Idaho Huckleberry Pie Recipe!
2 1/4 cups flour
1/2 tsp. salt
8 tbsp. butter, chilled and cut into pieces
8 tbsp. vegetable shortening
11/2 tsp. cider vinegar
1 cup plus 1 tbsp. sugar
4 tbsp. quick-cooking tapioca
1 tsp. ground cinnamon
1/2 tsp. freshly grated
5 cups fresh or partially thawed frozen huckleberries stemmed
2 tbsp. fresh lemon juice
2 tbsp. butter, chilled and cut into pieces
1. For the pastry: Sift together flour and salt into a large bowl. Using a pastry cutter or 2 table knives, work butter into flour until mixture is flecked with pea-size pieces of butter. Add shortening and work into flour mixture until it is flecked with pea-size pieces of shortening. Combine vinegar and 6 tbsp. ice water in a bowl, then stir into flour mixture 1 tbsp. at a time, mixing until dough holds together. Form into a rough ball, then divide dough into 2 balls, one slightly larger than the other, wrap each in plastic, and refrigerate for 2 hours.
2. For the filling: Combine 1 cup of the sugar, tapioca, cinnamon, nutmeg, and salt in a large bowl. Add huckleberries and lemon juice, gently toss, and set aside for 15 minutes.

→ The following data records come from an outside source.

/-- **A reductive group contains no non-zero `Ad(G)`-stable Lie algebra of nilpotent matrices in
its Lie algebra** (over an algebraically closed field of characteristic `0`). Let `G ≤ GL n k` be
reductive (`IsReductiveSubgroup`: algebraic, with no non-trivial Zariski-connected normal unipotent
subgroup) and `𝔫 ⊆ Lie(G)` a subspace of nilpotent matrices, closed under the commutator and
stable under `Ad(g)`, `g ∈ G`. Then `𝔫 = 0`. Proof: the group `U(𝔫)` generated by the
`exp (x A)`, `A ∈ 𝔫`, lies in `G` (`expSubgroup_le`, the exponential theorem), is normal
(`conj_mem_expSubgroup`), Zariski-connected (`isZConnected_expSubgroup`, Springer 2.2.7 (i)) and
unipotent (`isUnipotentSubgroup_expSubgroup`, Engel), hence trivial; so `exp (x A) = 1` for all
`x`, which forces `A = 0` (the retraction `exists_retraction_expHom`). This is how "`R_u(G) = 1`"
is used at the level of the Lie algebra (cf. Borel, *Linear Algebraic Groups*, II §7 and IV.11.21;
Humphreys §13, §19.5). [folklore] -/
theorem eq_bot_of_adStable_of_forall_isNilpotent (hG : IsReductiveSubgroup G)
    {𝔫 : Submodule k (Matrix n n k)} (h𝔫G : 𝔫 ≤ lieAlgebraGL G)
    (hAd : ∀ g ∈ G, ∀ A ∈ 𝔫, (g : Matrix n n k) * A * ((g⁻¹ : GL n k) : Matrix n n k) ∈ 𝔫)
    (hlie : ∀ A ∈ 𝔫, ∀ B ∈ 𝔫, A * B - B * A ∈ 𝔫) (hnil : ∀ A ∈ 𝔫, IsNilpotent A) : 𝔫 = ⊥ := by
  set U := expSubgroup (𝔫 : Set (Matrix n n k)) hnil with hU
  have hUG : U ≤ G := expSubgroup_le hG.1 h𝔫G
  have hnormal : (U.subgroupOf G).Normal := by
    refine ⟨fun u hu g => ?_⟩
    rw [Subgroup.mem_subgroupOf] at hu ⊢
    simp only [Subgroup.coe_mul, Subgroup.coe_inv]
    exact conj_mem_expSubgroup (hAd g g.2) hu
  have hconn : IsZConnected U := isZConnected_expSubgroup hG.1 h𝔫G
  have hunip : IsUnipotentSubgroup U := isUnipotentSubgroup_expSubgroup hlie hnil
  have hbot : U = ⊥ := hG.2 U hUG hnormal hconn hunip
  rw [Submodule.eq_bot_iff]
  intro A hA
  by_contra hA0
  obtain ⟨q, hq⟩ := exists_retraction_expHom (hnil A hA) hA0
  have h1 : ∀ x : k, expHom A (hnil A hA) (Multiplicative.ofAdd x) = 1 := fun x => by
    rw [← Subgroup.mem_bot, ← hbot]
    exact expHom_mem_expSubgroup hA _
  have h01 : (0 : k) = 1 := by
    rw [← hq 0, ← hq 1, h1, h1]
  exact zero_ne_one h01

end Reductive

end Literature.NumberTheory.Automorphic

3. Put a baking sheet on oven rack in lower third of oven. Position another oven rack in middle of oven. Preheat oven to 450º. Roll out larger dough ball onto a lightly floured surface into a 12″ round and fit into a 9″ pie plate. Fill with huckleberry filling and scatter with butter. Roll smaller dough ball into a 10″ circle, place on top of filling, then fold edge under and crimp. Brush pastry with water, make 5 slits in top pastry for steam to escape, and sprinkle with remaining 1 tbsp. sugar. Bake pie on baking sheet until pastry begins to brown, 20-25 minutes. Transfer pie to middle rack, reduce oven temperature to 350º, and bake until pastry is deep golden brown, about 50 minutes more. Set pie aside to cool completely.